It’s hard to remember that there was a time in the not-so-distant past when we didn’t know if planets existed outside our solar system. Scientists were pretty sure other stars harbored worlds, but we had no idea how to find them. Then, in 1992, NASA found the first one, and we’ve been searching for Earth-like planets ever since.
To date, NASA has confirmed the existence of 5,000 exoplanets, but we know at this point our galaxy probably harbors way more than that — likely in the hundreds of billions. But the question is how many Earths are there? NASA scientists have been hard at work searching for Earth-like planets outside our solar system and have even found a few. Here’s what scientists are looking for, how we find them, and why it matters.
What Makes Planets Similar to Earth?
It’s easy to talk about “Earth-like” planets, but what does that mean exactly? Let’s break it down. Earth is in what’s called the “habitable zone” of our star — it’s close enough to our star that water doesn’t freeze on the surface, but it’s far enough away to where it doesn’t boil off. It’s the perfect distance from our star for liquid water to exist on the planet’s surface.
The complicated thing, though, is that we can’t just look for planets that are the same distance away from their stars as the Earth is from the sun. The temperature of the star is an important factor. If the star is cooler than the sun — a red giant, for example — the planet needs to be much closer to its star to be in the habitable zone.
Astronomers also look for planets with a similar composition to Earth — ones that are rocky. We’ve found numerous gas giants like Jupiter and ice giants like Neptune, but finding a rocky planet within the habitable zone of its star is key. The good news? We’ve found plenty of them.
How Do We Find Earth-Like Exoplanets?
But how do we do that? How do researchers actually discover exoplanets?
NASA has a planet-hunting spacecraft, the Transiting Exoplanet Survey Satellite (TESS). Before TESS was the Kepler spacecraft, which discovered many exoplanets until it ran out of fuel in 2018.
TESS works by surveying the brightest 200,000 stars in our sky. It points its camera at an area of the sky for about a month, looking for any variations in a star’s brightness.
Despite how stars may look in our night sky from the ground, they don’t actually twinkle in space. Their brightness is steady. That “twinkling” effect is a result of the Earth’s atmosphere. Therefore, if TESS detects changes in a star’s brightness, it’s possible that’s because of transiting — a planet passing in front of a star, as seen from Earth, blocking a tiny amount of its light.
When TESS detects a possible transit, it catalogs the star. Scientists then review the data to confirm or debunk the existence of an exoplanet. (It’s important to note there are other reasons a star’s brightness could change — it could be entering a different phase of its life or could just expel dust that temporarily dims it from our perspective).

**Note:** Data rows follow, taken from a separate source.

import Summits.MatrixMultiplication.OmegaCensus.STPP211TFirstEngine

/-!
# ω-census, `(2,1,1)^7` is infeasible in `ℤ/31` — T-first kernel search, part 4 of 6

HONEST FRAMING (pub-omega census; verbatim): lottery ticket; floor = certified bounds/negative ranges.
Census STRUCTURE bookkeeping of the STPP track (seat pub-omega-stpp-1, gen 38, T-FIRST kernel engine `STPP211TFirstEngine.lean`,
reflection `STPP211TFirstReflectA…G`; STRUCTURE row B5, the threshold column `T1(H) = max {k : (2,1,1)^k ⊆ H}`, lower side of
the `k = 7` onset `38`), not progress on `ω`: small patterns in small groups bound no exponent.

Roots = colex-canonical depth-5 prefixes of the `c`-set (descending code lists; units `[1, 2, 3, 4, 5, 6, 7, 8, 9, 10, 11, 12, 13, 14, 15, 16, 17, 18, 19, 20, 21, 22, 23, 24, 25, 26, 27, 28, 29, 30]` for the pruning);
`runRoots 31 7 units roots = true` (`decide +kernel`) = every canonical `c`-set below these prefixes is refuted by the
placement search.  Node counts from the C mirror `kmirror.c` (HOME `pub-omega-stpp-1-g38/code/`), which agrees with the kernel
engine node for node; this part ≈ 688048 placement nodes.  Assembled in `STPPSmallPatternNone211K7Z31.lean`.

References: H. Cohn, R. Kleinberg, B. Szegedy, C. Umans, *Group-theoretic algorithms for matrix multiplication*, FOCS 2005
(arXiv:math/0511460), Def. 5.1.
-/

set_option Elab.async false  -- several kernel pieces: elaborate sequentially (memory)

namespace Summit.MatrixMultiplication.OmegaCensus

namespace STPP211T

/-- Root chunk 1 of part 4: 3 depth-5 prefixes (≈ 340540 placement nodes in the mirror). -/
def Z31k7.r4_1 : List (List ℕ) :=
  [[10, 4, 2, 1, 0], [11, 4, 2, 1, 0], [12, 4, 2, 1, 0]]

/-- The T-first search below root chunk 1 of part 4 refutes every `c`-set (kernel). -/
theorem Z31k7.run4_1 : runRoots 31 7 [1, 2, 3, 4, 5, 6, 7, 8, 9, 10, 11, 12, 13, 14, 15, 16, 17, 18, 19, 20, 21, 22, 23, 24, 25, 26, 27, 28, 29, 30] Z31k7.r4_1 = true := by
  decide +kernel

/-- Root chunk 2 of part 4: 8 depth-5 prefixes (≈ 347508 placement nodes in the mirror). -/
def Z31k7.r4_2 : List (List ℕ) :=
  [[13, 4, 2, 1, 0], [14, 4, 2, 1, 0], [15, 4, 2, 1, 0], [17, 4, 2, 1, 0], [18, 4, 2, 1, 0], [19, 4, 2, 1, 0],
    [20, 4, 2, 1, 0], [21, 4, 2, 1, 0]]

/-- The T-first search below root chunk 2 of part 4 refutes every `c`-set (kernel). -/
theorem Z31k7.run4_2 : runRoots 31 7 [1, 2, 3, 4, 5, 6, 7, 8, 9, 10, 11, 12, 13, 14, 15, 16, 17, 18, 19, 20, 21, 22, 23, 24, 25, 26, 27, 28, 29, 30] Z31k7.r4_2 = true := by
  decide +kernel

end STPP211T

end Summit.MatrixMultiplication.OmegaCensus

How Many Earths Are There?
The question scientists have been asking for years is how many Earth-like planets could there actually be? After all, it seemed like we were only finding large, Jupiter-like planets. But there’s a good reason for that: These planets are much bigger and simply easier to detect than smaller rocky planets.
The fact is astronomers think there could be billions of Earths out there. Natalie Batalha, a mission scientist on the Kepler project and astronomer at the University of California, says that — thanks to the Kepler spacecraft — we know that most stars have planets. We also know that there are actually more inner, rocky planets than there are large planets out there.
“We have learned that every star has at least one planet, and that there are tens of billions of potentially habitable, Earth-size planets,” Dr. Batalha said in the NASA release. Could that mean one of them might harbor life? It’s certainly possible.